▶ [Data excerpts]

import Summits.ValiantsHypothesis.ValiantsHypothesis.Theses.RealTau
import Literature.Computability.AlgebraicComplexity.RealTauKnownCases

/-!
# `RealTau.RealTauRefined` (stmt-ValiantsHypothesis-18101) — negative side, II: small models behind the
# calibration "additive count" (zeros of a sum of products exceed the sum of the zeros of the products)

Refuter (cdisprove cycle 1, 2026-08-17), from `Cruxes/RealTauRefined/Disproof.lean` Part II §(k).
`Disproof.lean` records the calibration conjecture ADDITIVE COUNT — a nonzero `(k,m,t)` expression has at
most `k m (t-1) + k - 1` zeros in `(0,∞)` (sharp at `m = 1` and `k = 1`; implies the crux with `a = 2`,
proved there; attained for all `k, m ≥ 1, t ≥ 2` by scale separation, on paper; never exceeded by the
numerical searches kit j023898/899/901, j024061/072/175) — and, for sums of `K` signed EVEN powers of
`T`-nomials, the m-uniform count `2KT - K - 1` (attained for every even `m` by an explicit family; odd powers
can do more, e.g. 9 > 8 at `(K,T,m) = (3,2,5)`, job j024175).  Kernel-checked here (no facts, no `def`s):

* `le_card_pos_roots_of_alternating` — reusable certificate: sign alternation of `F.eval` along an
  increasing list of positive points gives that many distinct positive zeros (IVT);
* `additiveCount_attained_2_2_2` — two products of two binomials with `5 = k m (t-1) + k - 1` distinct
  positive zeros (each product has 2; Descartes allows 7): the interaction term `k - 1` is real, no valid
  bound is subadditive over the summands, and the additive count is sharp at `(2,2,2)`;
* `waringCount_attained_3_2_2` — three signed squares of binomials (`K = 3, T = 2, m = 2`) with `8 =
  2KT - K - 1` distinct positive zeros, the base case of the m-uniform family
  `G_m = -(x-1)^m + (x²(x-100)/10³)^m - (x⁶(x-10⁴)/10¹⁶)^m` (8 positive zeros for every even `m`,
  exact arithmetic / dominant-base comparison, `Disproof.lean` §(k)).
[folklore]
-/

set_option linter.dupNamespace false

namespace Summit.ValiantsHypothesis.ValiantsHypothesis.Theorems.RealTauRefined.Negative

open Polynomial Finset
open Literature.Computability.AlgebraicComplexity
open Summit.ValiantsHypothesis.ValiantsHypothesis.Theses.RealTau

/-! ### sign-alternation certificate and the two instances -/

/-- SIGN-ALTERNATION CERTIFICATE: if `F.eval` takes values of opposite signs at consecutive points of an
increasing list `x₀ < x₁ < ⋯ < xₙ` of positive reals, then `F` has at least `n` distinct zeros in `(0,∞)`
(IVT on each `[xᵢ, xᵢ₊₁]`; consecutive zeros are separated by the `xᵢ`). [folklore] -/
theorem le_card_pos_roots_of_alternating (F : ℝ[X]) {n : ℕ} (x : Fin (n + 1) → ℝ)
    (hx : StrictMono x) (h0 : 0 < x 0)
    (halt : ∀ i : Fin n, F.eval (x i.castSucc) * F.eval (x i.succ) < 0) :
    n ≤ (F.roots.toFinset.filter (0 < ·)).card := by
  rcases Nat.eq_zero_or_pos n with rfl | hn
  · exact Nat.zero_le _
  have hF0 : F ≠ 0 := by
    intro h
    have := halt ⟨0, hn⟩
    rw [h, eval_zero, eval_zero, mul_zero] at this
    exact lt_irrefl _ this
  have hroot : ∀ i : Fin n, ∃ r, x i.castSucc < r ∧ r < x i.succ ∧ F.eval r = 0 := by
    intro i
    have hab : x i.castSucc ≤ x i.succ := (hx Fin.castSucc_lt_succ).le
    rcases mul_neg_iff.mp (halt i) with ⟨ha, hb⟩ | ⟨ha, hb⟩
    · obtain ⟨r, ⟨hr1, hr2⟩, hr⟩ := intermediate_value_Ioo' hab F.continuous.continuousOn
        (show (0 : ℝ) ∈ Set.Ioo _ _ from ⟨hb, ha⟩)
      exact ⟨r, hr1, hr2, hr⟩
    · obtain ⟨r, ⟨hr1, hr2⟩, hr⟩ := intermediate_value_Ioo hab F.continuous.continuousOn
        (show (0 : ℝ) ∈ Set.Ioo _ _ from ⟨ha, hb⟩)
      exact ⟨r, hr1, hr2, hr⟩
  choose r hr1 hr2 hr0 using hroot
  have hlt : ∀ i j : Fin n, i < j → r i < r j := fun i j hij =>
    calc r i < x i.succ := hr2 i
      _ ≤ x j.castSucc := hx.monotone (by
          rw [Fin.le_iff_val_le_val, Fin.val_succ, Fin.val_castSucc]
          exact Fin.lt_def.mp hij)
      _ < r j := hr1 j
  have hinj : Function.Injective r := fun i j h => by
    rcases lt_trichotomy i j with hij | hij | hij
    · exact absurd h (hlt i j hij).ne
    · exact hij
    · exact absurd h (hlt j i hij).ne'
  have hsub : Finset.univ.image r ⊆ F.roots.toFinset.filter (0 < ·) := by
    intro y hy
    obtain ⟨i, -, rfl⟩ := Finset.mem_image.mp hy
    refine mem_filter.mpr ⟨Multiset.mem_toFinset.mpr ((mem_roots hF0).mpr (IsRoot.def.mpr (hr0 i))), ?_⟩
    exact h0.trans_le ((hx.monotone (Fin.zero_le _)).trans (hr1 i).le)
  calc n = (Finset.univ.image r).card := by
        rw [Finset.card_image_of_injective _ hinj, Finset.card_univ, Fintype.card_fin]
    _ ≤ _ := card_le_card hsub

/-- A binomial written as `C a * X ^ p + C b * X ^ q` has at most two monomials. [folklore] -/
theorem card_support_binom_le (a b : ℝ) (p q : ℕ) :
    (C a * X ^ p + C b * X ^ q).support.card ≤ 2 :=
  (card_le_card support_add).trans ((card_union_le _ _).trans
    (Nat.add_le_add card_support_C_mul_X_pow_le_one card_support_C_mul_X_pow_le_one))

/-- THE ADDITIVE COUNT IS ATTAINED AT `(k,m,t) = (2,2,2)` (kernel-checked instance of the scale-separation
construction): a sum of two products of two real binomials with `5 = k m (t-1) + k - 1` distinct POSITIVE
zeros — Descartes allows 7, each product alone has 2, so the zeros of a sum of products EXCEED the sum of
the zeros of the products (the interaction term `k - 1` is real; numerically 5 is also the maximum found,
kit j023898/j024072).  Witness `F = 10¹²(X-1)(X-2) - X⁴(X-10⁴)(X-2·10⁴)`: products dominant on separated
scales, sign pattern `+ - + - + -` at `x = 1/2, 3/2, 3, 100, 15000, 30000`. [folklore] -/
theorem additiveCount_attained_2_2_2 : ∃ f : Fin 2 → Fin 2 → Polynomial ℝ,
    (∀ i j, (f i j).support.card ≤ 2) ∧ (∑ i, ∏ j, f i j) ≠ 0 ∧
      5 ≤ ((∑ i, ∏ j, f i j).roots.toFinset.filter (0 < ·)).card := by
  let W : Fin 2 → Fin 2 → ℝ[X] :=
    ![![C ((10 : ℝ) ^ 12) * X ^ 1 + C (-(10 : ℝ) ^ 12) * X ^ 0, C 1 * X ^ 1 + C (-2) * X ^ 0],
      ![C (-1) * X ^ 5 + C 10000 * X ^ 4, C 1 * X ^ 1 + C (-20000) * X ^ 0]]
  have hsparse : ∀ i j, (W i j).support.card ≤ 2 := by
    intro i j
    fin_cases i <;> fin_cases j <;> exact card_support_binom_le _ _ _ _
  have heval : ∀ x : ℝ, (∑ i, ∏ j, W i j).eval x =
      ((10 : ℝ) ^ 12 * x - 10 ^ 12) * (x - 2) + (-x ^ 5 + 10000 * x ^ 4) * (x - 20000) := by
    intro x
    simp [W, Fin.sum_univ_two, Fin.prod_univ_two]
    ring
  refine ⟨W, hsparse, ?_, ?_⟩
  · intro h
    have := heval (1 / 2)
    rw [h, eval_zero] at this
    norm_num at this
  · refine le_card_pos_roots_of_alternating _ ![1 / 2, 3 / 2, 3, 100, 15000, 30000] ?_ (by norm_num) ?_
    · refine Fin.strictMono_iff_lt_succ.mpr fun i => ?_
      fin_cases i <;> simp <;> norm_num
    · intro i
      rw [heval, heval]
      fin_cases i <;> simp <;> norm_num

/-- THE WARING COUNT `2KT - K - 1` IS ATTAINED AT `(K, T, m) = (3, 2, 2)` (kernel-checked base case of the
m-uniform family `G_m = -(x-1)^m + (x²(x-100)/10³)^m - (x⁶(x-10⁴)/10¹⁶)^m` of `Disproof.lean` §(k), scaled by
`10³²`): `G = -(10¹⁶(X-1))² + (10¹³X³ - 10¹⁵X²)² - (X⁷ - 10⁴X⁶)²`, a sum of three signed squares of binomials
(a `(3,2,2)` expression), has `≥ 8` distinct positive zeros — sign pattern `- + - + - + - + -` at
`x = 1/2, 1, 3/2, 20, 100, 120, 8000, 10⁴, 1.2·10⁴`; 8 is also Descartes' cap here and the maximum found
numerically for every even `m ≤ 12` (kit j023901). [folklore] -/
theorem waringCount_attained_3_2_2 : ∃ f : Fin 3 → Fin 2 → Polynomial ℝ,
    (∀ i j, (f i j).support.card ≤ 2) ∧ (∑ i, ∏ j, f i j) ≠ 0 ∧
      8 ≤ ((∑ i, ∏ j, f i j).roots.toFinset.filter (0 < ·)).card := by
  let W : Fin 3 → Fin 2 → ℝ[X] :=
    ![![C (-(10 : ℝ) ^ 16) * X ^ 1 + C ((10 : ℝ) ^ 16) * X ^ 0, C ((10 : ℝ) ^ 16) * X ^ 1 + C (-(10 : ℝ) ^ 16) * X ^ 0],
      ![C ((10 : ℝ) ^ 13) * X ^ 3 + C (-(10 : ℝ) ^ 15) * X ^ 2, C ((10 : ℝ) ^ 13) * X ^ 3 + C (-(10 : ℝ) ^ 15) * X ^ 2],
      ![C (-1) * X ^ 7 + C 10000 * X ^ 6, C 1 * X ^ 7 + C (-10000) * X ^ 6]]
  have hsparse : ∀ i j, (W i j).support.card ≤ 2 := by
    intro i j
    fin_cases i <;> fin_cases j <;> exact card_support_binom_le _ _ _ _
  have heval : ∀ x : ℝ, (∑ i, ∏ j, W i j).eval x =
      -((10 : ℝ) ^ 16 * x - 10 ^ 16) ^ 2 + (10 ^ 13 * x ^ 3 - 10 ^ 15 * x ^ 2) ^ 2
        - (x ^ 7 - 10000 * x ^ 6) ^ 2 := by
    intro x
    simp [W, Fin.sum_univ_three, Fin.prod_univ_two]
    ring
  refine ⟨W, hsparse, ?_, ?_⟩
  · intro h
    have := heval 1
    rw [h, eval_zero] at this
    norm_num at this
  · refine le_card_pos_roots_of_alternating _
      ![1 / 2, 1, 3 / 2, 20, 100, 120, 8000, 10000, 12000] ?_ (by norm_num) ?_
    · refine Fin.strictMono_iff_lt_succ.mpr fun i => ?_
      fin_cases i <;> simp <;> norm_num
    · intro i
      rw [heval, heval]
      fin_cases i <;> simp <;> norm_num

end Summit.ValiantsHypothesis.ValiantsHypothesis.Theorems.RealTauRefined.Negative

▶ [Your objective] Go line by line through the records above and copy each one containing "calc".

▶ [Task output]
    calc r i < x i.succ := hr2 i
  calc n = (Finset.univ.image r).card := by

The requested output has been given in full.